During the eruption, Blackburn was able to trigger two remotely operated advanced Nikon cameras setup on tripods at his Coldwater I camp and at a location above Spirit Lake. Both were powered by a car battery and placed inside Styrofoam ice chests to protect them. His final notebook entries noted shots taken at 8:33 am and 8:34 am, and his notebook was found inside his radio transmitter case. Neither of the remote cameras were ever found.

== Death ==
Blackburn was killed when a pyroclastic flow enveloped the area where he was camped out. His car was found four days later, surrounded up to the windows in ash with his body inside . The windows had been broken and ash filled the interior of the vehicle.

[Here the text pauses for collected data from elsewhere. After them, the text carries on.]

import Literature.AnabelianGeometry.AbsoluteAnabelian.AbsTopII.SemiEllipticTorsionFree
import Literature.AnabelianGeometry.AbsoluteAnabelian.AbsTopII.EllipticCuspidalizationComparisonPrimeProofs
import HarnessLib

/-!
# [AbsTopII] Cor 3.3 (ii) over a class `𝒟` with PRINT-FAITHFUL torsion-freeness — successors of
# `EllipticModel.Cor_3_3_ii` (F-0290) and of the datum retype `EllipticDatumModel.Cor_3_3_ii'`, and the
# print-faithful READING of the output field `EllipticCuspidalization.torsionFree_PiD` (F-0293 feed)

S. Mochizuki, *Topics in Absolute Anabelian Geometry II: Decomposition Groups and Endomorphisms*
[AbsTopII] (bib `MochizukiAbsTopII2013`; kurims manuscript `paper:url-585b8d0ad0d9`, cell render
`HOME/lit/renders/AbsTopII-kurims-url-585b8d0ad0d9/p0068.txt` l.7–11), §3, Corollary 3.3 (ii) p. 68:
"… may be characterized 'group-theoretically' as the collection of open subgroups `J ⊆ Π_C` of index
`2` such that `J ∩ Δ_C` [where `Δ_C := Ker(Π_C ↠ G')`] is torsion-free [i.e., the covering determined
by `J` is a scheme — cf. [AbsTopI], Lemma 4.1, (iv)]."

WHY THIS FILE (cell abc-iut, row «TORSIONFREE-SUCCESSOR», abc-iut-L4-lead m151 (6); seat
abc-iut-L4-t4 gen 12; file 2 of the row, sequel of `SemiEllipticTorsionFree.lean`).  FINDING
T1g11-F1 (abc-iut-L5-t1): the landed right-hand side `semiEllipticDoubleCoverSubgroups` renders
"torsion-free" by Mathlib's UNIQUE-ROOTS class `IsMulTorsionFree`, false for the free profinite
`Δ_D` of a once-punctured elliptic curve (`Summit.ABC.IUTFork.not_isMulTorsionFree_of_isFreeProOn`);
the `(𝒟, M)`-relative named facts `EllipticModel.Cor_3_3_ii` (abc-iut-L4-t6, FACT-LIST F-0290) and
`EllipticDatumModel.Cor_3_3_ii'` (abc-iut-L4-t4, row «COR33-RETYPE») consume that right-hand side,
and the OUTPUT structure `EllipticCuspidalization` (F-0293 feed) carries the field
`torsionFree_PiD : IsMulTorsionFree ↥(Π_D ⊓ Δ_C)`.  DEFS-freeze: nothing landed is edited; this file
mints, in NEW declarations only,
* `EllipticModel.Cor_3_3_iiTF`, `EllipticDatumModel.Cor_3_3_iiTF'` — the two named facts re-pointed
  at the print-faithful `semiEllipticDoubleCoverSubgroupsTF` («`∀ g : ↥(J ⊓ Δ_C), IsOfFinOrder g →
  g = 1`», the cell currency of abc-iut-L5-t1's `huniq⁰`);
* the readings `EllipticCuspidalization.torsionFree_PiD'` / `PiD_mem_semiEllipticDoubleCoverSubgroupsTF`
  (the landed field IMPLIES print's clause — what consumers of F-0293's output should cite; the
  structure-level successor `EllipticCuspidalizationTF` is the row's phase 2);
* the (⊆)-halves the landed facts still supply (`Cor_3_3_ii.doubleCovers_subset_TF`,
  `Cor_3_3_ii'.doubleCoverSubgroups_subset_TF`), the reading `doubleCoverSubgroups_eq_TF_iff`, and
  the equivalences `cor_3_3_iiTF_iff_of_comm` / `cor_3_3_iiTF'_iff_of_comm` at ABELIAN `Δ_C` (so
  landed model witnesses with abelian `Δ` transfer verbatim).
NOTE (no implication either way in general): with `S ⊆ S_TF` the (⊆)-clause of the successor is
WEAKER and the (⊇)-clause STRONGER than the predecessor's; consumers are re-derived at the successor
(`SemiEllipticTransportTF.lean`), not bridged.

HONEST FRAMING: statements about OUR typing; the successors are unproved named facts like their
predecessors; nothing here bears on [IUTchIII] Cor 3.12 or asserts that abc is proved or refuted.
No instance, no notation; axioms standard.
-/

noncomputable section

namespace Literature.AnabelianGeometry.AbsoluteAnabelian.AbsTopII

open FundamentalExtension

universe u

section Successors

open AbsTopI (ConstructionDataClass)

/-- **Reading of the OUTPUT structure's field (ii)**: the landed `EllipticCuspidalization.torsionFree_PiD`
(Mathlib unique-roots class) implies print's torsion-freeness of `Π_D ∩ Δ_C` — the print-faithful
form consumers should cite (finding T1g11-F1; the field itself is unsatisfiable at genuine data,
`Summit.ABC.IUTFork.ellipticCuspidalization_not_surjective_S3`; its structure-level successor is the
phase-2 `EllipticCuspidalizationTF`). [cite: MochizukiAbsTopII2013, Cor 3.3 (ii) p.68] -/
theorem EllipticCuspidalization.torsionFree_PiD' {E : FundamentalExtension.{u}}
    (K : EllipticCuspidalization E) :
    ∀ g : ↥(K.PiD ⊓ K.core.geom), IsOfFinOrder g → g = 1 :=
  inf_geom_torsionFree_of_isMulTorsionFree K.torsionFree_PiD

/-- The OUTPUT's `Π_D` lies in the print-faithful right-hand side of Cor 3.3 (ii) for the core.
[cite: MochizukiAbsTopII2013, Cor 3.3 (ii) p.68] -/
theorem EllipticCuspidalization.PiD_mem_semiEllipticDoubleCoverSubgroupsTF
    {E : FundamentalExtension.{u}} (K : EllipticCuspidalization E) :
    K.PiD ∈ semiEllipticDoubleCoverSubgroupsTF K.core :=
  ⟨K.isOpen_PiD, K.index_PiD, K.torsionFree_PiD'⟩

namespace EllipticModel

variable {𝒟 : ConstructionDataClass.{u}} (M : EllipticModel 𝒟)

/-- **Corollary 3.3 (ii)** p. 68 relative to `(𝒟, M)`, instance `G' = G`, PRINT-FAITHFUL successor
of `EllipticModel.Cor_3_3_ii` (FACT-LIST F-0290; finding T1g11-F1): under the hypotheses, "the
collection of open subgroups `Π_D ⊆ Π_C` that arise from finite étale double coverings `D → C` that
exhibit `C` as semi-elliptic [cf. Remark 3.1.1] may be characterized 'group-theoretically' as the
collection of open subgroups `J ⊆ Π_C` of index `2` such that `J ∩ Δ_C` [where
`Δ_C := Ker(Π_C ↠ G')`] is torsion-free" — right-hand side `semiEllipticDoubleCoverSubgroupsTF`
(no nontrivial element of finite order).  -- TODO(general form): `G' ⊊ G`, as for the predecessor.
[cite: MochizukiAbsTopII2013, Cor 3.3 (ii) p.68] -/
def Cor_3_3_iiTF : Prop :=
  𝒟.IsChainFull → 𝒟.RelIsomDGC →
    ∀ (b : 𝒟.Base) (X : (𝒟.datum b).Obj), M.IsCor33Member b X →
      M.doubleCovers b X = semiEllipticDoubleCoverSubgroupsTF (M.coreExt b X)

/-- What the landed `EllipticModel.Cor_3_3_ii` still gives for the successor: the (⊆) half.
[cite: MochizukiAbsTopII2013, Cor 3.3 (ii) p.68] -/
theorem Cor_3_3_ii.doubleCovers_subset_TF {M : EllipticModel 𝒟} (h : M.Cor_3_3_ii)
    (hfull : 𝒟.IsChainFull) (hrel : 𝒟.RelIsomDGC) {b : 𝒟.Base} {X : (𝒟.datum b).Obj}
    (hX : M.IsCor33Member b X) :
    M.doubleCovers b X ⊆ semiEllipticDoubleCoverSubgroupsTF (M.coreExt b X) := by
  rw [h hfull hrel b X hX]
  exact semiEllipticDoubleCoverSubgroups_subset_TF _

/-- At models whose core `Δ_C` is ABELIAN the successor and the predecessor are EQUIVALENT.
[cite: MochizukiAbsTopII2013, Cor 3.3 (ii) p.68] -/
theorem cor_3_3_iiTF_iff_of_comm {M : EllipticModel 𝒟}
    (hΔ : ∀ (b : 𝒟.Base) (X : (𝒟.datum b).Obj), M.IsCor33Member b X →
      ∀ x ∈ (M.coreExt b X).geom, ∀ y ∈ (M.coreExt b X).geom, x * y = y * x) :
    M.Cor_3_3_iiTF ↔ M.Cor_3_3_ii := by
  refine forall_congr' fun hfull => forall_congr' fun hrel => forall_congr' fun b =>
    forall_congr' fun X => forall_congr' fun hX => ?_
  rw [semiEllipticDoubleCoverSubgroupsTF_eq_of_comm _ (hΔ b X hX)]

end EllipticModel

namespace EllipticDatumModel

variable {𝒟 : ConstructionDataClass.{u}} (M : EllipticDatumModel 𝒟)

/-- **Corollary 3.3 (ii′)** p. 68 relative to the datum (abc-iut-L4-t4's COR33-RETYPE), instance
`G' = G`, PRINT-FAITHFUL successor of `EllipticDatumModel.Cor_3_3_ii'` (finding T1g11-F1): for every
`k`-core `X → C` inside the datum, the double-covering subgroups COMPUTED FROM THE DATUM
(`doubleCoverSubgroups`) equal "the collection of open subgroups `J ⊆ Π_C` of index `2` such that
`J ∩ Δ_C` is torsion-free" — right-hand side `semiEllipticDoubleCoverSubgroupsTF`.
-- TODO(general form): `G' ⊊ G`. [cite: MochizukiAbsTopII2013, Cor 3.3 (ii) p.68] -/
def Cor_3_3_iiTF' : Prop :=
  𝒟.IsChainFull → 𝒟.RelIsomDGC →
    ∀ (b : 𝒟.Base) (X : (𝒟.datum b).Obj), M.IsCor33Member b X →
      ∀ (C : (𝒟.datum b).Obj) (f : (𝒟.datum b).Hom X C), M.IsFinEt f → M.IsCoreOf b C X →
        M.doubleCoverSubgroups b C = semiEllipticDoubleCoverSubgroupsTF ((𝒟.datum b).ext C)

/-- **Reading of the successor (ii′)** at a datum core: the equation is EQUIVALENT to (⊆) "for every
finite étale double covering `D → C` by a once-punctured elliptic curve in the datum, `Π_D ∩ Δ_C` has
no nontrivial element of finite order" and (⊇) "every open `J ⊆ Π_C` of index `2` with `J ∩ Δ_C`
torsion-free arises from such a `D → C`". [cite: MochizukiAbsTopII2013, Cor 3.3 (ii) p.68] -/
theorem doubleCoverSubgroups_eq_TF_iff (b : 𝒟.Base) (C : (𝒟.datum b).Obj) :
    M.doubleCoverSubgroups b C = semiEllipticDoubleCoverSubgroupsTF ((𝒟.datum b).ext C) ↔
      (∀ J ∈ M.doubleCoverSubgroups b C,
          ∀ g : ↥(J ⊓ ((𝒟.datum b).ext C).geom), IsOfFinOrder g → g = 1) ∧
        ∀ J ∈ semiEllipticDoubleCoverSubgroupsTF ((𝒟.datum b).ext C),
          J ∈ M.doubleCoverSubgroups b C := by
  constructor
  · intro h
    refine ⟨fun J hJ => ?_, fun J hJ => h ▸ hJ⟩
    rw [h] at hJ
    exact hJ.2.2
  · rintro ⟨h1, h2⟩
    ext J
    exact ⟨fun hJ => ⟨M.isOpen_of_mem_doubleCoverSubgroups hJ,
      M.index_of_mem_doubleCoverSubgroups hJ, h1 J hJ⟩, h2 J⟩

/-- What the landed `Cor_3_3_ii'` still gives for the successor: the (⊆) half.
[cite: MochizukiAbsTopII2013, Cor 3.3 (ii) p.68] -/
theorem Cor_3_3_ii'.doubleCoverSubgroups_subset_TF {M : EllipticDatumModel 𝒟} (h : M.Cor_3_3_ii')
    (hfull : 𝒟.IsChainFull) (hrel : 𝒟.RelIsomDGC) {b : 𝒟.Base} {X C : (𝒟.datum b).Obj}
    (hX : M.IsCor33Member b X) {f : (𝒟.datum b).Hom X C} (hf : M.IsFinEt f)
    (hcore : M.IsCoreOf b C X) :
    M.doubleCoverSubgroups b C ⊆ semiEllipticDoubleCoverSubgroupsTF ((𝒟.datum b).ext C) := by
  rw [h hfull hrel b X hX C f hf hcore]
  exact semiEllipticDoubleCoverSubgroups_subset_TF _

/-- At datum cores with ABELIAN `Δ_C` the successor (ii′) and the predecessor are EQUIVALENT.
[cite: MochizukiAbsTopII2013, Cor 3.3 (ii) p.68] -/
theorem cor_3_3_iiTF'_iff_of_comm {M : EllipticDatumModel 𝒟}
    (hΔ : ∀ (b : 𝒟.Base) (C : (𝒟.datum b).Obj),
      ∀ x ∈ ((𝒟.datum b).ext C).geom, ∀ y ∈ ((𝒟.datum b).ext C).geom, x * y = y * x) :
    M.Cor_3_3_iiTF' ↔ M.Cor_3_3_ii' := by
  refine forall_congr' fun hfull => forall_congr' fun hrel => forall_congr' fun b =>
    forall_congr' fun X => forall_congr' fun hX => forall_congr' fun C => forall_congr' fun f =>
    forall_congr' fun hf => forall_congr' fun hcore => ?_
  rw [semiEllipticDoubleCoverSubgroupsTF_eq_of_comm _ (hΔ b C)]

end EllipticDatumModel

end Successors

end Literature.AnabelianGeometry.AbsoluteAnabelian.AbsTopII

end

In early June, National Geographic photographer Fred Stocker recovered Blackburn's camera from debris 2.5 ft thick. The film was not salvageable, as the intense heat from the eruption had corrupted the negatives.

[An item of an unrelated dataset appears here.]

import Summits.QuantumFields.YangMills.Theorems.BalabanUVNodesN12AtTheta13OfThm1CCMWGenericDoorWindowGuard
import Summits.QuantumFields.YangMills.Theorems.BalabanUVNodesN12AtRecord13Prop1KnitThm1OfRecord
import Summits.QuantumFields.YangMills.Theorems.BalabanUVNodesN12Prop1DirectOfWindowGaugeLocalOfRightInverseExplicit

The 1980 event was the deadliest and most destructive volcanic eruption in the history of the United States. A total of 57 people are known to have died, and more were left homeless when the ash falls and pyroclastic flows destroyed or buried 200 houses. In addition to Blackburn, local resident Harry R. Truman, photographer Robert Landsburg, and volcanologist David Alexander Johnston were killed.

== Legacy ==
After his death, friends and coworkers of Blackburn came forward to compliment his pleasant character and his talent. Friends described Blackburn as having "an impishness his friends came to expect." Coworker Mike Prager called Reid "one of the funniest and most talented journalists in the Pacific Northwest" who "made his job look easy, he was that good." Tom Koenninger, editor of The Columbian, described Blackburn's humor as "wry" and sometimes "acerbic", but elaborated that Blackburn was "gentle, displaying aggression when it was necessary for him to get close to a subject he was photographing." Commenting on her husband's dedication to photography, Fay Blackburn remarked, "if Reid were alive today, he'd probably be back on the front line seeking to capture the latest chapter in the mountain's evolution, in spite of the risk." "Reid loved that mountain. He climbed it, hiked it, skied it." She added that he died doing what he loved.

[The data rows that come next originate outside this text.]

import Summits.MatrixMultiplication.OmegaCensus.ThreeSetZ5Z5CoverKitE3Split
import Summits.MatrixMultiplication.OmegaCensus.DominoZ5Z5Data19S5
import HarnessLib

/-!
# Three-margin cover computations for `(1,9,12)@325`, hole class `σ = 5`, flagged row `2`, column groups `0, 3` (part A of 3)

ω-census `pub-omega`, family (b3), seat pub-omega-group gen 38 (format of gen 37's staged files).  Framing: lottery ticket; floor = certified
bounds/negative ranges.  VALUE: kernel computations of the `ℤ₅²` stage of the census cell `(1,9,12)@325` of `ℤ₅ × ℤ₆₅`
(design `HOME/pub-omega-group-g37/DESIGN-1-9-12.md`); NOT progress on ω.
Each `decide + kernel` covers ONE flagged row-sum vector and ONE group of `8` flagged column vectors over all `32` flagged diagonal vectors.
File sizing by the node-count model `HOME/pub-omega-group-g38/code/rowcost.py` (gate verify time ≈ 1 ms per `rowsEnumE3` node; budget 600 s):
rows above 420k nodes are split into two files (column groups `0,1` / `2,3`), rows above 640k into three (`0,3` / `1` / `2`),
and recombined in the assembly file.
This row: 672751 enumeration nodes in the model — split.
-/

namespace Summit.MatrixMultiplication.OmegaCensus

namespace Z5Z5ThreeSet

open ZpZpDomino

set_option maxRecDepth 100000 in
set_option maxHeartbeats 4000000 in
/-- Cover computation: flagged row `2`, column group `0`. [folklore] -/
theorem cov19s5_r2_c0 : coverGenE3 tree19s5 exc19s5 10 (rowWs 5 10) (diagIdx 5) [flR19s5.getD 2 []] (flCg19s5.getD 0 [])
    flD19s5 (offs 5 10) (off 5 10 1) (off 5 10 2) = true := by decide +kernel

set_option maxRecDepth 100000 in
set_option maxHeartbeats 4000000 in
/-- Cover computation: flagged row `2`, column group `3`. [folklore] -/
theorem cov19s5_r2_c3 : coverGenE3 tree19s5 exc19s5 10 (rowWs 5 10) (diagIdx 5) [flR19s5.getD 2 []] (flCg19s5.getD 3 [])
    flD19s5 (offs 5 10) (off 5 10 1) (off 5 10 2) = true := by decide +kernel

end Z5Z5ThreeSet

end Summit.MatrixMultiplication.OmegaCensus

The National Press Photographers Association awards a competitive scholarship annually in Blackburn's honor, worth $2,000. In 2005 The Columbian offered an internship to applicants for the scholarship in memory of Blackburn.

In December 2013, a roll of undeveloped film containing pre-eruption shots of Mount St. Helens was discovered in Blackburn's archives at The Columbian. The photos, taken by Blackburn during a helicopter photo shoot of the mountain the month before the eruption, were successfully developed over 30 years after Blackburn's death, and remain journalistically important as a record of the pre-eruption landscape.